import Literature.MathematicalPhysics.QuantumFieldTheory.Balaban1983to89.B6Prop26KLevelAssemblyV1L0
import Literature.MathematicalPhysics.QuantumFieldTheory.Balaban1983to89.B6CubeMoutV1L0
/-!
# `Balaban1983to89.B6Prop26KLevelAssemblyV1PerCubeL0` — LEVEL-0 TWIN (programme G-F3′-L0, director-ym LINE №27 / UV3-NODE §24.5; plan `lit-balaban-r03/G-F3L0-PLAN.md`) of `B6Prop26KLevelAssemblyV1PerCube`:
the same declarations, SAME NAMES AND STATEMENTS, for nested families WITH print's region `Λ₀ = T ∖ Ω₁` ADMITTED (structures
`B6MultiLevelBoxOperatorL0.Domains` / `B6MultiLevelTorusOperatorL0.TDomains`: levels `0, …, k`, the level-`0` block a single site, `Q′₀ = id`,
finite weight `a₀` — print p.225 (2.14) «Σ_{j=0}^k … (Q′₀λ)(x) = λ(x), x ∈ Λ₀», p.229 «taking a sequence (2.1) … smallest possible domains B^j(Λ_j),
and considering the operator Δ_a defined by (2.19), (2.20) for this sequence»).  Every `D`-free object is the lineage's, consumed BY NAME; no existing
module is touched; no fact is minted.  Unit `lit-balaban-p33` (p33 gen 89; S-E entry twins named to p33 by the B6 owner r03 gen 36, ruling 2026-08-27T18:45:57Z; port tooling by r03 gen 36); B6 fold owner r03; referee ref-4.  LEVEL-0 JOINT J8 is ABSORBED here (B6 owner r03 gen 36, 2026-08-27T20:22:40Z): the witness `M₁` of `prop26_2136_kLevel_assembly_line3` is enlarged to `max M₁ (2L²)` inside the proof and `2L ≤ M_h` is derived there for `B6CubeCoeffSizesV1L0.abs_cfC_le`; both STATEMENTS are the twin's verbatim.  THE TWIN'S DOCUMENTATION FOLLOWS
VERBATIM (its «levels 1 … k» / «Ω₁ = X» sentences describe the twin; here `j` runs from `0` and `Ω₁` may be a proper subset).

# `Balaban1983to89.B6Prop26KLevelAssemblyV1PerCube` — T. Bałaban, *Propagators and renormalization transformations for lattice gauge theories. II*,
# Commun. Math. Phys. **96** (1984) 223–250 [Balaban1984PropagatorsII], Prop. 2.6 (2.136)₁ p. 247 for the GENUINE `k`-level `G = Δ_a⁻¹` on the V1
# torus: r03's assembly `…B6Prop26KLevelAssemblyV1L0.prop26_2136_kLevel_assembly_nbig` WITH THE TWO p38 PER-CUBE INPUTS DISCHARGED BY NAME —
# (ii) the output localisation `OutLoc (M_□h_□) □̃` (`…B6CubeMoutV1L0.outLoc_Ml_hB'`) and (iii) the sizes and supports of the line-1 coefficients
# `c_e = s(□)·E_eh_□`, `c₀ = s(□)·Δh_□` (`…B6CubeCoeffSizesV1L0.abs_cfC_le` / `cfC_supp` / `abs_c0C_le` / `c0C_supp`, `s₁ = C1F·L³`, `s₂ = (d+1)·C2F·L`)

statement-level skeleton of published theorems with citation tags; proofs where landed; nothing here is a claim about the Yang–Mills mass gap

PDF held: `paper:balaban1984-cmp96-propagators-rt-ii` (journal page = PDF page + 222): p. 247 [PDF 25] ((2.133)–(2.136), Prop. 2.6; *"|∂h_□| ≤ O(1)(ML^jη)^{−1}, |Δh_□| ≤ O(1)M^{−1}(L^jη)^{−2}"*), p. 239 [PDF 17] ((2.89)–(2.94); ζ_□ *"equal to 1 on a cube
containing □ … equal to 0 outside a similar cube"* — the supports of h_□, ζ_□ in □̃ are our paraphrase of this, NOT a printed sentence: v1.1 DOCFIX per ref-4
D-g67-1, v1 had «these functions have supports in □̃» in quotation marks; Lean content unchanged); read from the tree transcriptions in the
imported modules.

CITATION HEADER (lean-in-tree rule) — WHAT IS REPRODUCED.  Phase-2 file of the `lit-balaban` typed skeleton (HOME `run/shared/lean/pub/lit-balaban/`), seat
**p38 gen 29** (literature-prover-lit-balaban-p38-g29-0) for the row owner r03 (B6.Prop2.6; referee ref-4).  SKELETON rows **B6.Prop2.6** × **B6.Eq2.134** ×
B6.Eq2.92 × B6.Eq2.36 (cells only; decls of record untouched).  IMPORTS BY NAME, restating nothing: `…B6Prop26KLevelAssemblyV1` (r03 g21:
`prop26_2136_kLevel_assembly_nbig`, its `L = 5` twin is re-derived here from the general one), `…B6CubeMoutV1` (p38 g28: `outLoc_Ml_hB'`),
`…B6CubeCoeffSizesV1` (p38 g27–28: `abs_cfC_le`, `cfC_supp`, `abs_c0C_le`, `c0C_supp`, `s1C_nonneg`, `s2C_nonneg`), `…B6CubeWindowV1` (r03: `Placed`,
`placed_all_cubes`, `Pl`, `GlobalBand`).

## WHAT THIS FILE CERTIFIES (kernel-checked, 0 sorry, standard axioms; THEOREMS ONLY — no `def`, no `def … : Prop`, no new named fact)

* **`prop26_2136_kLevel_assembly_line3`** — PROPOSITION 2.6, ENTRY (2.136)₁, FOR THE GENUINE k-LEVEL `G` ON THE V1 TORUS with, of r03's four displayed
  per-cube inputs, ONLY THE LINE-3 MAJORANT (iv) LEFT: for the weight band `[b₀, b₁]` there is `σ > 0` such that for every Lemma-2.1 budget `(α, N₀)` and
  line-3 constants `C_D ≥ 0`, `c_D > 0` there are `A ≥ 0`, `M₁ > 0` with — on every admissible V1 torus (`k ≥ 2`, `M_h = L^a ≥ 8`, `R ≥ 2L²`, `P′ ≥ 5`,
  `L ≥ 5`, all cubes placed, `L·M_h ≥ M₁`, `N₀ + 1 ≤ R·L·M_h`, the (2.59)-shape threshold at rate `σ`), for `c′ ≠ 0` and weights in the global band,
  GIVEN the line-3 majorant `HasMajorant (ζ_□(∂(1−R)∂* − P_□)h_□) (C_D c′² e^{−c_D M}/len²·e^{−2σ d_T})` for every cube —
  `HasMajorant (geomT D) (blkV1 hN D) G (A·(L^{j(y)}/c′)²·e^{−delta3 α (2σ)·d_T(y,y′)})`.
  Inside: (i) `Nbig = 3·9^{d+1}` (r03's `_nbig`), (ii) `outLoc_Ml_hB'`, (iii) `abs_cfC_le`/`cfC_supp`/`abs_c0C_le`/`c0C_supp` with
  `s₁ := C1F d ℓ·(ℓ+1)³`, `s₂ := (d+1)·C2F d ℓ·(ℓ+1)` (both `c′`-free, as the assembly's rescaling requires).
* **`prop26_2136_kLevel_assembly_L5_line3`** — the same at `L = 5` (`ℓ = 4`), `P′_μ ≥ 12`, where the canonical chart places every cube
  (`placed_all_cubes`): no geometric hypothesis on the cubes left; displayed = line 3 + the Lemma-2.1 budget.

## HONEST SCOPE / DIVERGENCES

(1) What stays displayed: the line-3 majorant (iv) of `ζ_□(∂(1−R)∂* − P_□)h_□` (the by-parts route: p38 `line3P_hasMajorant_gk_zone_cut` + p22
`B6Line3WindowV1.line3_window` + the cube's χ/zone data — in progress, p22 g20 / r03 g21) and the Lemma-2.1 budget `(α, N₀)` with its threshold; the
placement of the top cubes for general `L` (`Placed`; automatic at `L = 5`, `P′ ≥ 12`).  (2) As the assembly: `L ≥ 5`, `M_h = L^a ≥ 8`, `R ≥ 2L²`,
`P′ ≥ 5`, `k ≥ 2`; constants `A`, `M₁` on `d, L, b₀, b₁, α, N₀, C_D, c_D` only (uniform in `k`, `M_h`, `m`, `K`, `c′`).  (3) Entries (2.136)₂₋₄ /
(2.137)–(2.140) untouched; integer torus, lattice units; nothing on d = 4 or the continuum; value = two displayed hypotheses of the k-level (2.136)₁ removed
by landed theorems; NOT summit progress.  Unit `lit-balaban-p38` (gen 29), 2026-08-23.
-/

open scoped BigOperators
open Finset

namespace Literature.MathematicalPhysics.QuantumFieldTheory.Balaban1983to89.B6Prop26KLevelAssemblyV1PerCubeL0

open B4Reflection242 (boxDom)
open B6MultiLevelBoxOperator (N0)
open B6MultiLevelTorusOperatorL0 (TDomains)
open B6Cover236MultiLevelBlocksL0 (cubes)
open B6Geom246MultiLevelTorusL0 (geomT)
open B8Ineq192MultiLevelTorusL0 (geomTB)
open B6RandomWalk (HasMajorant delta3)
open B6Prop26Gluing (mulOp)
open B6Ineq2133TwoScaleV1 (onFun)
open B6GlobalChartV1 (PV)
open B6GlobalChartV1L0 (domT blkV1)
open B6SectAOperatorsV1 (dE dsE RE BondIdx)
open B6SectAVectorModelV1 (GE)
open B6Prop26KLevelSkeletonV1L0 (hB zB pref)
open B6CubeWindowV1 (Placed GlobalBand band_le one_le_of_eight_le four_le_of_five_le)
open B6CubeWindowV1L0 (Pl placed_all_cubes)
open B6CubeCoeffSizesV1 (s1C_nonneg s2C_nonneg)
open B6CubeCoeffSizesV1L0 (abs_cfC_le cfC_supp abs_c0C_le c0C_supp)
open B6CubeMoutV1L0 (outLoc_Ml_hB')
open B6Prop26KLevelAssemblyV1L0 (prop26_2136_kLevel_assembly_nbig)

noncomputable section

variable {d ℓ : ℕ} {hd : 1 ≤ d + 1} {hL : Odd (ℓ + 1) ∧ 1 < ℓ + 1} {m K : ℕ} {Mh k R : ℕ} {P' : Fin (d + 1) → ℕ}

/-! ## §1  The k-level (2.136)₁ with (ii) `hMout` and (iii) the line-1 sizes/supports discharged -/

/-- `max M (2L²) ≤ L·M_h` gives the level-0 joint `2L ≤ M_h` (J8 absorbed into the threshold). [cite: Balaban1984PropagatorsII, (2.2) p.224, bookkeeping] -/
private theorem hMhL_of_max_le {ℓ Mh : ℕ} {M : ℝ} (h : max M (2 * ((ℓ : ℝ) + 1) ^ 2) ≤ ((ℓ : ℝ) + 1) * Mh) : 2 * (ℓ + 1) ≤ Mh := by
  have h2 : 2 * ((ℓ : ℝ) + 1) ^ 2 ≤ ((ℓ : ℝ) + 1) * Mh := (le_max_right _ _).trans h
  have hL : (0 : ℝ) < (ℓ : ℝ) + 1 := by positivity
  have h3 : ((2 * (ℓ + 1) : ℕ) : ℝ) ≤ (Mh : ℝ) := by push_cast; nlinarith
  exact_mod_cast h3

section Line3

open Classical in
/-- **PROPOSITION 2.6, ENTRY (2.136)₁, FOR THE GENUINE k-LEVEL `G = Δ_a⁻¹` ON THE V1 TORUS — ONLY LINE 3 DISPLAYED.**  r03's
`prop26_2136_kLevel_assembly_nbig` with hypothesis (ii) fed by `B6CubeMoutV1L0.outLoc_Ml_hB'` (the local operator `M_□` applied after `h_□` has outputs on the
blocks of `□̃`: Δ-part bond range one step, `Q*a_□Q` under one member index bond, supports in □̃ — paraphrase of p. 239, cf. header) and hypotheses (iii) fed by
`B6CubeCoeffSizesV1L0.abs_cfC_le`/`cfC_supp`/`abs_c0C_le`/`c0C_supp` (p. 247 *"|∂h_□| ≤ O(1)(ML^jη)^{−1}, |Δh_□| ≤ O(1)M^{−1}(L^jη)^{−2}"* with supports over
`□⁺`; `s₁ = C1F·L³`, `s₂ = (d+1)·C2F·L`).  For the weight band `[b₀, b₁]` there is `σ > 0`; for every budget `α ∈ [0,1]`, `N₀ ≥ 1` and line-3 constants
`C_D ≥ 0`, `c_D > 0` there are `A ≥ 0`, `M₁ > 0` such that on every admissible V1 torus, GIVEN the line-3 majorant of `ζ_□(∂(1−R)∂* − P_□)h_□` at rate `2σ`
for every cube, `|G(x,x′)| ≤ A·(L^{j(y)}/c′)²·e^{−δ₃ d_T(y,y′)}` blockwise, `δ₃ = delta3 α (2σ)`.
[cite: Balaban1984PropagatorsII, Prop. 2.6 (2.136) p.247, (2.133)–(2.135) p.247, (2.88)–(2.94) pp.238–239, (2.36) p.229, Lemma 2.1 p.234] -/
theorem prop26_2136_kLevel_assembly_line3 (d ℓ : ℕ) (hd : 1 ≤ d + 1) (hL : Odd (ℓ + 1) ∧ 1 < ℓ + 1) {b₀ b₁ : ℝ} (hb₀ : 0 < b₀) (hb₁ : b₀ ≤ b₁) :
    ∃ σ : ℝ, 0 < σ ∧ ∀ (α : ℝ), 0 ≤ α → α ≤ 1 → ∀ (N₀ : ℕ), 0 < N₀ → ∀ {CD cD : ℝ}, 0 ≤ CD → 0 < cD →
    ∃ A M₁ : ℝ, 0 ≤ A ∧ 0 < M₁ ∧
    ∀ (m K : ℕ) {Mh k R : ℕ} {P' : Fin (d + 1) → ℕ}
      (hN : ∀ μ, N0 ℓ Mh k P' μ = (PV d ℓ m K hd hL).sitesPerDir 0) (D : B6MultiLevelTorusOperatorL0.TDomains d ℓ Mh k P' R) (hk : k ≤ m + K) (_ : 2 ≤ k)
      {a : ℕ} (hMha : Mh = (ℓ + 1) ^ a) (hM8 : 8 ≤ Mh) (_ : 2 * (ℓ + 1) ^ 2 ≤ R) (hP5 : ∀ μ, 5 ≤ P' μ) (_ : 4 ≤ ℓ)
      (hpl : ∀ c : ↥(cubes D.toDomains), Placed ℓ k P' c.1)
      (_ : M₁ ≤ ((ℓ : ℝ) + 1) * Mh) (_ : N₀ + 1 ≤ R * ((ℓ + 1) * Mh))
      (_ : Real.exp (-(α * σ)) * ((ℓ : ℝ) + 1) ^ ((2 * (d + 1 : ℕ) : ℝ) / N₀) < 1)
      {cf : ℝ} (hcf : cf ≠ 0) {w : BondIdx (domT hN D hk) → ℝ} (hw : ∀ i, 0 < w i) (_ : GlobalBand b₀ b₁ cf w)
      -- line 3 (p38/p22), the only per-cube input left
      (_ : ∀ c : ↥(cubes D.toDomains), HasMajorant (g := geomTB D) (blkV1 hN D)
        (mulOp (zB hN D (one_le_of_eight_le hM8) (four_le_of_five_le hP5) c) *
          (onFun (dE (P := PV d ℓ m K hd hL) cf ∘ₗ (LinearMap.id - RE (domT hN D hk) cf) ∘ₗ dsE cf) -
            Pl hN hk (one_le_of_eight_le hM8) (four_le_of_five_le hP5) hMha c (band_le (d := d) (ℓ := ℓ) hb₀ hb₁) (hpl c) w cf) *
          mulOp (hB hN D c))
        (fun y y'' => CD * cf ^ 2 * Real.exp (-(cD * (geomTB D).M)) / (geomTB D).len y ^ 2 * Real.exp (-((2 * σ) * (geomTB D).dist y y'')))),
      HasMajorant (g := geomT D) (blkV1 hN D) (onFun (GE (domT hN D hk) hcf hw))
        (fun y y' => A * pref cf y * Real.exp (-(delta3 α (2 * σ) * (geomT D).dist y y'))) := by
  obtain ⟨σ, hσ, h⟩ := prop26_2136_kLevel_assembly_nbig d ℓ hd hL hb₀ hb₁
  refine ⟨σ, hσ, fun α hα0 hα1 N₀ hN₀ CD cD hCD hcD => ?_⟩
  obtain ⟨A, M₁, hA, hM₁, h2⟩ := h α hα0 hα1 N₀ hN₀ (s1C_nonneg d ℓ) (s2C_nonneg d ℓ) hCD hcD
  -- LEVEL-0 JOINT J8 ABSORBED (r03 ruling 2026-08-27T20:22:40Z): the threshold is enlarged to `max M₁ (2L²)` so that `2L ≤ M_h` is available
  -- for `B6CubeCoeffSizesV1L0.abs_cfC_le` (the fine-step size at level 0); the STATEMENT is the twin's verbatim.
  refine ⟨A, max M₁ (2 * ((ℓ : ℝ) + 1) ^ 2), hA, lt_max_of_lt_left hM₁, ?_⟩
  intro m K Mh k R P' hN D hk hk2 a hMha hM8 hR2 hP5 hℓ hpl hLM hRM hθ cf hcf w hw hwb hD3
  have hLM1 : M₁ ≤ ((ℓ : ℝ) + 1) * Mh := (le_max_left _ _).trans hLM
  have hMhL : 2 * (ℓ + 1) ≤ Mh := hMhL_of_max_le hLM
  exact h2 m K hN D hk hk2 hMha hM8 hR2 hP5 hℓ hpl hLM1 hRM hθ hcf hw hwb
    (fun c => outLoc_Ml_hB' hN hk (one_le_of_eight_le hM8) (four_le_of_five_le hP5) hMha c (band_le (d := d) (ℓ := ℓ) hb₀ hb₁)
      hM8 hR2 hP5 (hpl c) w cf)
    (fun c e x => abs_cfC_le hN hk (one_le_of_eight_le hM8) (four_le_of_five_le hP5) hMha c (band_le (d := d) (ℓ := ℓ) hb₀ hb₁)
      hM8 hMhL hR2 hP5 (hpl c) w cf e x)
    (fun c e x hx => cfC_supp hN hk (one_le_of_eight_le hM8) (four_le_of_five_le hP5) hMha c (band_le (d := d) (ℓ := ℓ) hb₀ hb₁)
      hM8 hR2 hP5 (hpl c) w cf e x hx)
    (fun c x => abs_c0C_le hN hk (one_le_of_eight_le hM8) (four_le_of_five_le hP5) hMha c (band_le (d := d) (ℓ := ℓ) hb₀ hb₁)
      hM8 hR2 hP5 (hpl c) w cf x)
    (fun c x hx => c0C_supp hN hk (one_le_of_eight_le hM8) (four_le_of_five_le hP5) hMha c (band_le (d := d) (ℓ := ℓ) hb₀ hb₁)
      hM8 hR2 hP5 (hpl c) w cf x hx)
    hD3

open Classical in
/-- **THE SAME AT `L = 5` (`ℓ = 4`), `P′_μ ≥ 12`** — the canonical index-`2` chart places every cube (`B6CubeWindowV1L0.placed_all_cubes`), so NO geometric
per-cube hypothesis is left: displayed = the line-3 majorant + the Lemma-2.1 budget. [cite: Balaban1984PropagatorsII, Prop. 2.6 (2.136) p.247, (2.36) p.229, p.235, p.247] -/
theorem prop26_2136_kLevel_assembly_L5_line3 (d : ℕ) (hd : 1 ≤ d + 1) (hL : Odd (4 + 1) ∧ 1 < 4 + 1) {b₀ b₁ : ℝ} (hb₀ : 0 < b₀) (hb₁ : b₀ ≤ b₁) :
    ∃ σ : ℝ, 0 < σ ∧ ∀ (α : ℝ), 0 ≤ α → α ≤ 1 → ∀ (N₀ : ℕ), 0 < N₀ → ∀ {CD cD : ℝ}, 0 ≤ CD → 0 < cD →
    ∃ A M₁ : ℝ, 0 ≤ A ∧ 0 < M₁ ∧
    ∀ (m K : ℕ) {Mh k R : ℕ} {P' : Fin (d + 1) → ℕ}
      (hN : ∀ μ, N0 4 Mh k P' μ = (PV d 4 m K hd hL).sitesPerDir 0) (D : B6MultiLevelTorusOperatorL0.TDomains d 4 Mh k P' R) (hk : k ≤ m + K) (_ : 2 ≤ k)
      {a : ℕ} (hMha : Mh = (4 + 1) ^ a) (hM8 : 8 ≤ Mh) (_ : 2 * (4 + 1) ^ 2 ≤ R) (hP12 : ∀ μ, 12 ≤ P' μ)
      (_ : M₁ ≤ (((4 : ℕ) : ℝ) + 1) * Mh) (_ : N₀ + 1 ≤ R * ((4 + 1) * Mh))
      (_ : Real.exp (-(α * σ)) * (((4 : ℕ) : ℝ) + 1) ^ ((2 * (d + 1 : ℕ) : ℝ) / N₀) < 1)
      {cf : ℝ} (hcf : cf ≠ 0) {w : BondIdx (domT hN D hk) → ℝ} (hw : ∀ i, 0 < w i) (_ : GlobalBand b₀ b₁ cf w)
      (_ : ∀ c : ↥(cubes D.toDomains), HasMajorant (g := geomTB D) (blkV1 hN D)
        (mulOp (zB hN D (one_le_of_eight_le hM8) (four_le_of_five_le (fun μ => le_trans (by norm_num) (hP12 μ))) c) *
          (onFun (dE (P := PV d 4 m K hd hL) cf ∘ₗ (LinearMap.id - RE (domT hN D hk) cf) ∘ₗ dsE cf) -
            Pl hN hk (one_le_of_eight_le hM8) (four_le_of_five_le (fun μ => le_trans (by norm_num) (hP12 μ))) hMha c
              (band_le (d := d) (ℓ := 4) hb₀ hb₁) (placed_all_cubes (D := D) rfl hP12 c) w cf) *
          mulOp (hB hN D c))
        (fun y y'' => CD * cf ^ 2 * Real.exp (-(cD * (geomTB D).M)) / (geomTB D).len y ^ 2 * Real.exp (-((2 * σ) * (geomTB D).dist y y'')))),
      HasMajorant (g := geomT D) (blkV1 hN D) (onFun (GE (domT hN D hk) hcf hw))
        (fun y y' => A * pref cf y * Real.exp (-(delta3 α (2 * σ) * (geomT D).dist y y'))) := by
  obtain ⟨σ, hσ, h⟩ := prop26_2136_kLevel_assembly_line3 d 4 hd hL hb₀ hb₁
  refine ⟨σ, hσ, fun α hα0 hα1 N₀ hN₀ CD cD hCD hcD => ?_⟩
  obtain ⟨A, M₁, hA, hM₁, h2⟩ := h α hα0 hα1 N₀ hN₀ hCD hcD
  refine ⟨A, M₁, hA, hM₁, ?_⟩
  intro m K Mh k R P' hN D hk hk2 a hMha hM8 hR2 hP12 hLM hRM hθ cf hcf w hw hwb hD3
  exact h2 m K hN D hk hk2 hMha hM8 hR2 (fun μ => le_trans (by norm_num) (hP12 μ)) le_rfl (placed_all_cubes (D := D) rfl hP12)
    hLM hRM hθ hcf hw hwb hD3

end Line3

end

end Literature.MathematicalPhysics.QuantumFieldTheory.Balaban1983to89.B6Prop26KLevelAssemblyV1PerCubeL0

### Work item
The required output is the number of lines in the records that contain the word "general", with nothing added.

### Written reply
2